As everyone knows AIDS 2012 was THE different International Aids Conference for sex workers because of US immigration law and the Sex Workers Freedom Festival in Kolkata it created. The publicity that the Kolkata hub generated worldwide and the support within the HIV community were historic. A clear measure of this was Hilary Clinton’s speech at the opening in which she had to assure the crowd that the US supports HIV programming for sex workers.  It was followed by an article in which Melissa Ditmore * explained the limitations of Clinton’s words in the context of the anti-prostitution Pepfar legislation.  This is perfect activism.  And it wasn’t the only example.  All the work and the frustrations were worthwhile.

And work and frustrations there were. The US sex workers worked much harder than we have in previous years when everyone was there and without the reward of being with dozens of sex workers from all over the world. Carol Leigh and Mariko Passion did wonderful performances that said as much about sex workers rights as all the spoken words. I hope the US sex workers would agree that those who were there, from twelve countries I counted, gave all the support possible. I wish we could have done more.  

As always the conference was about highs and lows. My conference was very limited because I chaired and presented at many sessions so I will mainly talk about those.  This raises a low to start off with –    the final day rapporteur sessions were seriously lacklustre.  I rely on them to hear about the conference that I always feel I’ve missed and I am sure many other do too.  Last time, in Vienna, they were really interesting and useful.  So I will leave summing up the overall conference to others.   Even my coverage of sex work issues is limited.  Anna Forbes, who is a great ally, wrote a blog about sex worker issues in DC and I am sure she will produce a very useful report.  http://www.hivhumanrightsnow.org/blog/july-26-2012-aids-2012-daily-summary/ Tracy Quan also wrote about a great piece about sex workers at conferences in general.  http://thegloss.com/sex-and-dating/where-were-the-sex-workers-at-the-international-aids-conference-431/.

*Melissa presented research on problems posed by countries accepting PEPFAR funds, which indicated that PEPFAR’s “anti-prostitution pledge” has forced the gradual phase-out of services once available to sex workers, thereby increasing their isolation and making it harder to access preventative or treatment services

Labour Rights: the way

forward

 Perhaps the highest point for me was the ILO session in the Global Village A labour rights approach to HIV and sex work.’ This was ILO’s rationale for the session :

‘Sex workers are calling for a new way of HIV programming in which they determine their priorities and needs related to HIV programs.  A fundamental goal of sex workers’ organizations is the protection of human rights in the workplace including promotion of safe and healthy workplaces, elimination of sexual harassment and violence and access to social protection schemes’.

Steve Kraus of UNAIDS spoke about the partnerships formed around sex work and set the session up with a distinct sense of expectation and optimism. Noi Apusik spoke about the Can Do Bar in Thailand and we heard what sex workers rights  really means in the workplace and in real lives in Thailand and Cambodia.  Alice Ouedraogo, ILO director then spoke powerfully affirming that ILO has the same commitment to sex workers as to all other workers. ILO will not discriminate.

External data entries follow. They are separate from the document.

import Summits.Ventures.WeilGRH.DualTrigKernelSoundA
import HarnessLib

/-!
# Format D-K soundness, part 4: coefficients, interval Horner, inner minimum, remainders

Cell `rh-explicit`, WEIL TRACK — GRH ARM, route B (weil-grh-3).  Continuation of
`DualTrigKernelSoundA.lean`:

* `coeffs_mem` — `coeffs` encloses the Taylor coefficients `s_m · moment_m / m!`;
* `hornerZ_mem`, `poly_ge_innerLo` — interval Horner on the integer sub-cells bounds a polynomial with
  enclosed coefficients from below on `|φ| ≤ η⁺` by `innerLo / S`;
* `remSum_le_remBlock` — the Taylor remainder of a represented list is at most `remBlock.hi / S`.

Everything here is PROVED; no named facts, no `sorry`.
-/

noncomputable section

open Finset Real

namespace Summit.Ventures.WeilGRH

open Literature.Analysis.ValidatedNumerics.NumericsMP
open DualTrigTaylor

namespace DKCert

variable {c : DKCert}

/-! ### Coefficients -/

/-- `s_m = (−1)^{⌊m/2⌋}` is `1` or `−1` according to `(m/2) % 2`. [folklore] -/
theorem sgn_eq (m : ℕ) : RTerm.sgn m = if (m / 2) % 2 = 0 then 1 else -1 := by
  unfold RTerm.sgn
  split_ifs with h
  · exact Even.neg_one_pow (Nat.even_iff.2 h)
  · exact Odd.neg_one_pow (Nat.odd_iff.2 (by omega))

/-- `coeffs` encloses the Taylor coefficients of the represented list. [folklore] -/
theorem coeffs_mem {rts : List RTerm} {θc : ℝ} {mom : List MI} (h : MomMem c rts θc mom) :
    ∀ m < 2 * c.R, MI.mem c.S (coefSum rts θc m) ((c.coeffs mom).getD m dft) := by
  intro m hm
  have hfac : 0 < m.factorial := Nat.factorial_pos m
  have hx : MI.mem c.S (moment rts θc m / (m.factorial : ℕ)) ((mom.getD m dft).divNat m.factorial) :=
    MI.mem_divNat (h m hm) hfac
  simp only [coeffs, List.getD_eq_getElem?_getD, List.getElem?_map, List.getElem?_range hm, Option.map_some,
    Option.getD_some, coefSum, sgn_eq]
  rw [List.getD_eq_getElem?_getD] at hx
  split_ifs with hs
  · simpa using hx
  · have := MI.mem_neg hx
    convert this using 1
    ring

/-- The length of `coeffs`. [folklore] -/
theorem coeffs_length (mom : List MI) : (c.coeffs mom).length = 2 * c.R := by simp [coeffs]

/-! ### Polynomials with enclosed coefficients -/

/-- `Σ_{m<n} cr(m) φ^m`. [folklore] -/
def polyR (cr : ℕ → ℝ) (n : ℕ) (φ : ℝ) : ℝ := ∑ m ∈ range n, cr m * φ ^ m

/-- Coefficientwise enclosure of a real coefficient sequence by a list. [folklore] -/
def CoefMem (c : DKCert) (cr : ℕ → ℝ) (cs : List MI) : Prop := ∀ m < cs.length, MI.mem c.S (cr m) (cs.getD m dft)

/-- `scaleCoeffs` encloses the coefficients of the polynomial in `ψ = (nin/η⁺) φ`. [folklore] -/
theorem scaleCoeffs_mem {b : DKBlock} (hden : 1 ≤ b.etaDen) (hnin : 1 ≤ b.nin) {cr : ℕ → ℝ} {cs : List MI}
    (h : CoefMem c cr cs) :
    CoefMem c (fun m ↦ cr m * ((b.etaNum : ℝ) / (b.nin * b.etaDen)) ^ m) (scaleCoeffs b cs) ∧
      (scaleCoeffs b cs).length = cs.length := by
  refine ⟨fun m hm ↦ ?_, by simp [scaleCoeffs]⟩
  simp only [scaleCoeffs, List.length_map, List.length_range] at hm
  simp only [scaleCoeffs, List.getD_eq_getElem?_getD, List.getElem?_map, List.getElem?_range hm,
    Option.map_some, Option.getD_some]
  have h1 := MI.mem_mulInt (h m hm) ((b.etaNum : ℤ) ^ m)
  have h2 := MI.mem_divNat h1 (n := (b.nin * b.etaDen) ^ m) (by positivity)
  rw [List.getD_eq_getElem?_getD] at h2
  convert h2 using 1
  push_cast
  rw [div_pow]
  ring

/-- `mulUnitRange I a` encloses `x ψ` for `x ∈ I`, `ψ ∈ [a, a+1]`. [folklore] -/
theorem mem_mulUnitRange {x ψ : ℝ} {I : MI} (hx : MI.mem c.S x I) {a : ℤ} (h1 : (a : ℝ) ≤ ψ) (h2 : ψ ≤ a + 1) :
    MI.mem c.S (x * ψ) (mulUnitRange I a) := by
  unfold mulUnitRange
  have ha := MI.mem_mulInt hx a
  have hb := MI.mem_mulInt hx (a + 1)
  push_cast at hb
  refine mem_hull_of_between ha hb ?_
  rcases le_total 0 x with hx0 | hx0
  · left; constructor <;> nlinarith
  · right; constructor <;> nlinarith

/-- **Interval Horner**: `hornerZ cs a` encloses `Σ_{m < |cs|} cr(m) ψ^m` for `ψ ∈ [a, a+1]`. [folklore] -/
theorem hornerZ_mem {ψ : ℝ} {a : ℤ} (h1 : (a : ℝ) ≤ ψ) (h2 : ψ ≤ a + 1) :
    ∀ (cs : List MI) (cr : ℕ → ℝ), CoefMem c cr cs → MI.mem c.S (polyR cr cs.length ψ) (c.hornerZ cs a)
  | [], cr, _ => by simpa [polyR, hornerZ] using MI.mem_ofInt c.S 0
  | cm :: rest, cr, h => by
      have hrest : CoefMem c (fun m ↦ cr (m + 1)) rest := fun m hm ↦ by
        have := h (m + 1) (by simpa using hm)
        simpa using this
      have ih := hornerZ_mem h1 h2 rest (fun m ↦ cr (m + 1)) hrest
      have h0 : MI.mem c.S (cr 0) cm := by simpa using h 0 (by simp)
      have e : polyR cr (cm :: rest).length ψ = polyR (fun m ↦ cr (m + 1)) rest.length ψ * ψ + cr 0 := by
        simp only [polyR, List.length_cons, Finset.sum_range_succ', pow_zero, mul_one, pow_succ]
        rw [Finset.sum_mul]
        congr 1
        exact Finset.sum_congr rfl fun m _ ↦ by ring
      rw [e]
      show MI.mem c.S _ ((cm :: rest).foldr (fun cm acc ↦ (mulUnitRange acc a).add cm) (MI.ofInt c.S 0))
      rw [List.foldr_cons]
      exact MI.mem_add (mem_mulUnitRange ih h1 h2) h0

/-- `List.foldr min init l` is `≤ init` and `≤` every element. [folklore] -/
theorem foldr_min_le (l : List ℤ) (init : ℤ) :
    l.foldr min init ≤ init ∧ ∀ y ∈ l, l.foldr min init ≤ y := by
  induction l with
  | nil => simp
  | cons x l ih =>
      simp only [List.foldr_cons, List.mem_cons, forall_eq_or_imp]
      exact ⟨(min_le_right _ _).trans ih.1, min_le_left _ _, fun y hy ↦ (min_le_right _ _).trans (ih.2 y hy)⟩

/-- **The inner minimum bounds the polynomial on the whole cell**: for `|φ| ≤ η⁺ = etaNum/etaDen`,
`Σ_{m<|cs|} cr(m) φ^m ≥ innerLo b cs / S`. [folklore] -/
theorem poly_ge_innerLo (hS : 0 < c.S) {b : DKBlock} (hden : 1 ≤ b.etaDen) (hnin : 1 ≤ b.nin)
    (hnum : 1 ≤ b.etaNum) {cr : ℕ → ℝ} {cs : List MI} (h : CoefMem c cr cs) {φ : ℝ}
    (hφ : |φ| ≤ (b.etaNum : ℝ) / b.etaDen) :
    ((c.innerLo b cs : ℤ) : ℝ) / c.S ≤ polyR cr cs.length φ := by
  obtain ⟨hsc, hlen⟩ := scaleCoeffs_mem hden hnin h
  set u : ℝ := (b.etaNum : ℝ) / (b.nin * b.etaDen) with hu
  have hu0 : 0 < u := by rw [hu]; positivity
  set ψ : ℝ := φ / u with hψ
  have hφu : φ = u * ψ := by rw [hψ]; field_simp
  -- range of ψ
  have hψr : |ψ| ≤ b.nin := by
    rw [hψ, abs_div, abs_of_pos hu0, div_le_iff₀ hu0, hu]
    calc |φ| ≤ (b.etaNum : ℝ) / b.etaDen := hφ
      _ = (b.nin : ℝ) * ((b.etaNum : ℝ) / (b.nin * b.etaDen)) := by field_simp
  rw [abs_le] at hψr
  -- the polynomial in ψ
  have hpoly : polyR cr cs.length φ = polyR (fun m ↦ cr m * u ^ m) (scaleCoeffs b cs).length ψ := by
    rw [hlen]; simp only [polyR, hφu, mul_pow]; exact Finset.sum_congr rfl fun m _ ↦ by ring
  rw [hpoly]
  -- the sub-cell containing ψ
  set a : ℤ := min ⌊ψ⌋ ((b.nin : ℤ) - 1) with ha
  have ha1 : (a : ℝ) ≤ ψ := by
    have : (a : ℝ) ≤ ⌊ψ⌋ := by exact_mod_cast min_le_left _ _
    exact this.trans (Int.floor_le ψ)
  have ha2 : ψ ≤ a + 1 := by
    rcases le_total ⌊ψ⌋ ((b.nin : ℤ) - 1) with hle | hle
    · rw [ha, min_eq_left hle]; exact (Int.lt_floor_add_one ψ).le
    · rw [ha, min_eq_right hle]; push_cast; linarith
  have halo : -(b.nin : ℤ) ≤ a := by
    have hf : -(b.nin : ℤ) ≤ ⌊ψ⌋ := by
      rw [Int.le_floor]; push_cast; linarith
    rw [ha]; exact le_min hf (by omega)
  have hahi : a ≤ (b.nin : ℤ) - 1 := min_le_right _ _
  have hmem := hornerZ_mem ha1 ha2 (scaleCoeffs b cs) _ hsc
  -- innerLo ≤ that Horner lower end
  set i : ℕ := (a + b.nin).toNat with hi
  have hi2 : i < 2 * b.nin := by omega
  have hia : (i : ℤ) - b.nin = a := by omega
  have hle : c.innerLo b cs ≤ (c.hornerZ (scaleCoeffs b cs) a).lo := by
    unfold innerLo
    have hy : (c.hornerZ (scaleCoeffs b cs) a).lo ∈
        (List.range (2 * b.nin)).map fun (i : ℕ) ↦ (c.hornerZ (scaleCoeffs b cs) ((i : ℤ) - b.nin)).lo :=
      List.mem_map.2 ⟨i, List.mem_range.2 hi2, by rw [hia]⟩
    exact (foldr_min_le _ _).2 _ hy
  have hSr : (0 : ℝ) < c.S := by exact_mod_cast hS
  calc ((c.innerLo b cs : ℤ) : ℝ) / c.S ≤ ((c.hornerZ (scaleCoeffs b cs) a).lo : ℝ) / c.S :=
        div_le_div_of_nonneg_right (by exact_mod_cast hle) hSr.le
    _ ≤ _ := lo_le hS hmem

/-! ### The Taylor remainder of a block -/

/-- One term: `rem ≤ x` for a member `x` of `remTerm`. [folklore] -/
theorem rem_le_remTerm (hS : 0 < c.S) {t : GTerm} {rt : RTerm} (h : GRepr c.S c.R t rt) {η : ℝ} (hη : 0 ≤ η)
    {etaPow : List MI} (hep : ∀ m ≤ 2 * c.R + 1, MI.mem c.S (η ^ m) (etaPow.getD m dft)) :
    ∃ x : ℝ, rt.rem η c.R ≤ x ∧ MI.mem c.S x (c.remTerm etaPow t) := by
  have hSr : (0 : ℝ) < c.S := by exact_mod_cast hS
  -- the dominating real numbers
  set a' : ℝ := (t.A.absHi : ℝ) / c.S + (t.B.absHi : ℝ) / c.S
  set k1 : ℝ := ((t.kpow.getD (2 * c.R) dft).absHi : ℝ) / c.S
  set k2 : ℝ := ((t.kpow.getD (2 * c.R + 1) dft).absHi : ℝ) / c.S
  have hA : |rt.A| ≤ (t.A.absHi : ℝ) / c.S := abs_le_absUp hS h.memA
  have hB : |rt.B| ≤ (t.B.absHi : ℝ) / c.S := abs_le_absUp hS h.memB
  have hk1 : |rt.κ| ^ (2 * c.R) ≤ k1 := by
    rw [← abs_pow]; exact abs_le_absUp hS (h.kpow _ (by omega))
  have hk2 : |rt.κ| ^ (2 * c.R + 1) ≤ k2 := by
    rw [← abs_pow]; exact abs_le_absUp hS (h.kpow _ le_rfl)
  set x : ℝ := a' * (k1 * η ^ (2 * c.R) / ((2 * c.R).factorial : ℕ)) +
    a' * (k2 * η ^ (2 * c.R + 1) / ((2 * c.R + 1).factorial : ℕ)) with hx
  have hmem : MI.mem c.S x (c.remTerm etaPow t) := by
    unfold remTerm
    have ha' : MI.mem c.S a' ((absUp t.A).add (absUp t.B)) := MI.mem_add (mem_absUp hS _) (mem_absUp hS _)
    refine MI.mem_add (MI.mem_mul hS ha' ?_) (MI.mem_mul hS ha' ?_)
    · exact MI.mem_divNat (MI.mem_mul hS (mem_absUp hS _) (hep _ (by omega))) (Nat.factorial_pos _)
    · exact MI.mem_divNat (MI.mem_mul hS (mem_absUp hS _) (hep _ le_rfl)) (Nat.factorial_pos _)
  refine ⟨x, ?_, hmem⟩
  unfold RTerm.rem
  have ha'0 : |rt.A| + |rt.B| ≤ a' := add_le_add hA hB
  have hpos : 0 ≤ |rt.A| + |rt.B| := by positivity
  rw [hx, mul_pow, mul_pow]
  have e1 : |rt.κ| ^ (2 * c.R) * η ^ (2 * c.R) / ((2 * c.R).factorial : ℝ) ≤
      k1 * η ^ (2 * c.R) / ((2 * c.R).factorial : ℕ) := by
    gcongr
  have e2 : |rt.κ| ^ (2 * c.R + 1) * η ^ (2 * c.R + 1) / ((2 * c.R + 1).factorial : ℝ) ≤
      k2 * η ^ (2 * c.R + 1) / ((2 * c.R + 1).factorial : ℕ) := by
    gcongr
  have hq1 : 0 ≤ k1 * η ^ (2 * c.R) / ((2 * c.R).factorial : ℕ) := by
    have : 0 ≤ k1 := le_trans (by positivity) hk1
    positivity
  have hq2 : 0 ≤ k2 * η ^ (2 * c.R + 1) / ((2 * c.R + 1).factorial : ℕ) := by
    have : 0 ≤ k2 := le_trans (by positivity) hk2
    positivity
  calc (|rt.A| + |rt.B|) * (|rt.κ| ^ (2 * c.R) * η ^ (2 * c.R) / ((2 * c.R).factorial : ℝ) +
        |rt.κ| ^ (2 * c.R + 1) * η ^ (2 * c.R + 1) / ((2 * c.R + 1).factorial : ℝ))
      ≤ (|rt.A| + |rt.B|) * (k1 * η ^ (2 * c.R) / ((2 * c.R).factorial : ℕ) +
          k2 * η ^ (2 * c.R + 1) / ((2 * c.R + 1).factorial : ℕ)) := by
        exact mul_le_mul_of_nonneg_left (add_le_add e1 e2) hpos
    _ ≤ a' * (k1 * η ^ (2 * c.R) / ((2 * c.R).factorial : ℕ) +
          k2 * η ^ (2 * c.R + 1) / ((2 * c.R + 1).factorial : ℕ)) :=
        mul_le_mul_of_nonneg_right ha'0 (add_nonneg hq1 hq2)
    _ = _ := by ring

/-- **The block remainder**: `remSum rts η R ≤ remBlock.hi / S`. [folklore] -/
theorem remSum_le_remBlock (hS : 0 < c.S) {η : ℝ} (hη : 0 ≤ η) {etaPow : List MI}
    (hep : ∀ m ≤ 2 * c.R + 1, MI.mem c.S (η ^ m) (etaPow.getD m dft)) :
    ∀ {ts : List GTerm} {rts : List RTerm}, List.Forall₂ (GRepr c.S c.R) ts rts →
      ∃ x : ℝ, remSum rts η c.R ≤ x ∧ MI.mem c.S x (c.remBlock etaPow ts) := by
  intro ts rts hF
  induction hF with
  | nil => exact ⟨0, by simp, by simpa [remBlock] using MI.mem_ofInt c.S 0⟩
  | @cons t rt ts rts hh hF ih =>
      obtain ⟨x, hx, hmx⟩ := ih
      obtain ⟨y, hy, hmy⟩ := rem_le_remTerm hS hh hη hep
      refine ⟨y + x, ?_, ?_⟩
      · rw [remSum_cons]; exact add_le_add hy hx
      · simp only [remBlock, List.map_cons, List.foldr_cons]
        exact MI.mem_add hmy (by simpa [remBlock] using hmx)

/-- Corollary: `remSum rts η R ≤ remBlock.hi / S`. [folklore] -/
theorem remSum_le_remBlock_hi (hS : 0 < c.S) {η : ℝ} (hη : 0 ≤ η) {etaPow : List MI}
    (hep : ∀ m ≤ 2 * c.R + 1, MI.mem c.S (η ^ m) (etaPow.getD m dft))
    {ts : List GTerm} {rts : List RTerm} (hF : List.Forall₂ (GRepr c.S c.R) ts rts) :
    remSum rts η c.R ≤ ((c.remBlock etaPow ts).hi : ℝ) / c.S := by
  obtain ⟨x, hx, hmx⟩ := remSum_le_remBlock hS hη hep hF
  exact hx.trans (le_hi hS hmx)

/-! ### Two small facts for the cell theorem -/


/-- Dropping terms does not increase the (termwise non-negative) remainder. [folklore] -/
theorem remSum_cList_le {η : ℝ} (hη : 0 ≤ η) (R : ℕ) : ∀ (ts : List GTerm) (rts : List RTerm),
    remSum (cList ts rts) η R ≤ remSum rts η R
  | [], [] => by simp [cList]
  | [], _ :: _ => by
      simp only [cList, remSum_nil]
      rw [remSum_cons]
      have := fun t : RTerm ↦ (show 0 ≤ t.rem η R by unfold RTerm.rem; positivity)
      have hrest : ∀ l : List RTerm, 0 ≤ remSum l η R := by
        intro l; induction l with
        | nil => simp
        | cons t l ih => rw [remSum_cons]; exact add_nonneg (this t) ih
      exact add_nonneg (this _) (hrest _)
  | _ :: _, [] => by simp [cList]
  | t :: ts, rt :: rts => by
      have ih := remSum_cList_le hη R ts rts
      have h0 : 0 ≤ rt.rem η R := by unfold RTerm.rem; positivity
      by_cases h : t.comm = true
      · simp only [cList, h, if_true, remSum_cons]; linarith
      · simp only [cList, h, Bool.false_eq_true, if_false, remSum_cons]; linarith

/-- Powers of `η⁺`. [folklore] -/
theorem etaPow_mem (hS : 0 < c.S) {b : DKBlock} (hden : 1 ≤ b.etaDen) :
    ∀ m ≤ 2 * c.R + 1, MI.mem c.S (((b.etaNum : ℝ) / b.etaDen) ^ m) ((c.etaPow b).getD m dft) := by
  have hη : MI.mem c.S ((b.etaNum : ℝ) / b.etaDen) (MI.ofFrac c.S b.etaNum b.etaDen) := by
    have := MI.mem_ofFrac c.S (b.etaNum : ℤ) (q := b.etaDen) (by omega)
    convert this using 2; norm_cast
  exact (powList_spec hS hη (2 * c.R + 1)).2

end DKCert

end Summit.Ventures.WeilGRH

end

The session crossed to Kolkata which was very exciting. As Liz Hilton said, “a wonderful moment occurred when streaming video questions from Kolkata were received during this session. A Thai sex worker (Wi of Empower) in Kolkata asked if she had heard the presentation correctly.  She said, “Did you say the ILO accepts sex work is work? We’re not clear if we heard you correctly. We are proud of the work we do. Alice Ouedraogo of the ILO, replied, ‘I did say sex work is an economic  activity — sex work is work. There’s no doubt about this. ILO is there to support efforts of sex workers and their organizations.’” This is truly huge news for the sex workers rights movement and the ILO and other UN staff who did the internal work to get us to this point are truly to be congratulated.

There was much more about labour rights in all the other sessions too. I noticed a networking zone session of sex workers involved in labour struggles was one of the longest and most well attended. 

But not to stay upbeat for too long ….this session was the worst as well as the best for me.  It was in a curtained area of the Global Village and was on at the same time as the GV opening.  There was 40 minutes of non-stop deafening drumming,   like the opening of the Olympics, just metres way.  It was like torture.  It was so unfair for a session that was so important to us.   (I did a pretty terrible job on my presentation, so I am extra peeved)  It should have been in a proper conference room. More – much more – about the Global Bloody Village later  

New PreventionTechnologies 

 In a way Aids 2012 was all about new prevention technologies. There is little doubt about the epidemic ending potential of treatment as prevention, microbicides and PREP. Of the two messages I wanted to see come out of the sex worker actions at  AIDS2012, the first was that better thinking is needed around sex work and new prevention technologies. That was said far more eloquently than me ( eg by Sue Kippax Tuesday)  but I hope it was useful to say it in public about sex workers, so far as I know, for the first time.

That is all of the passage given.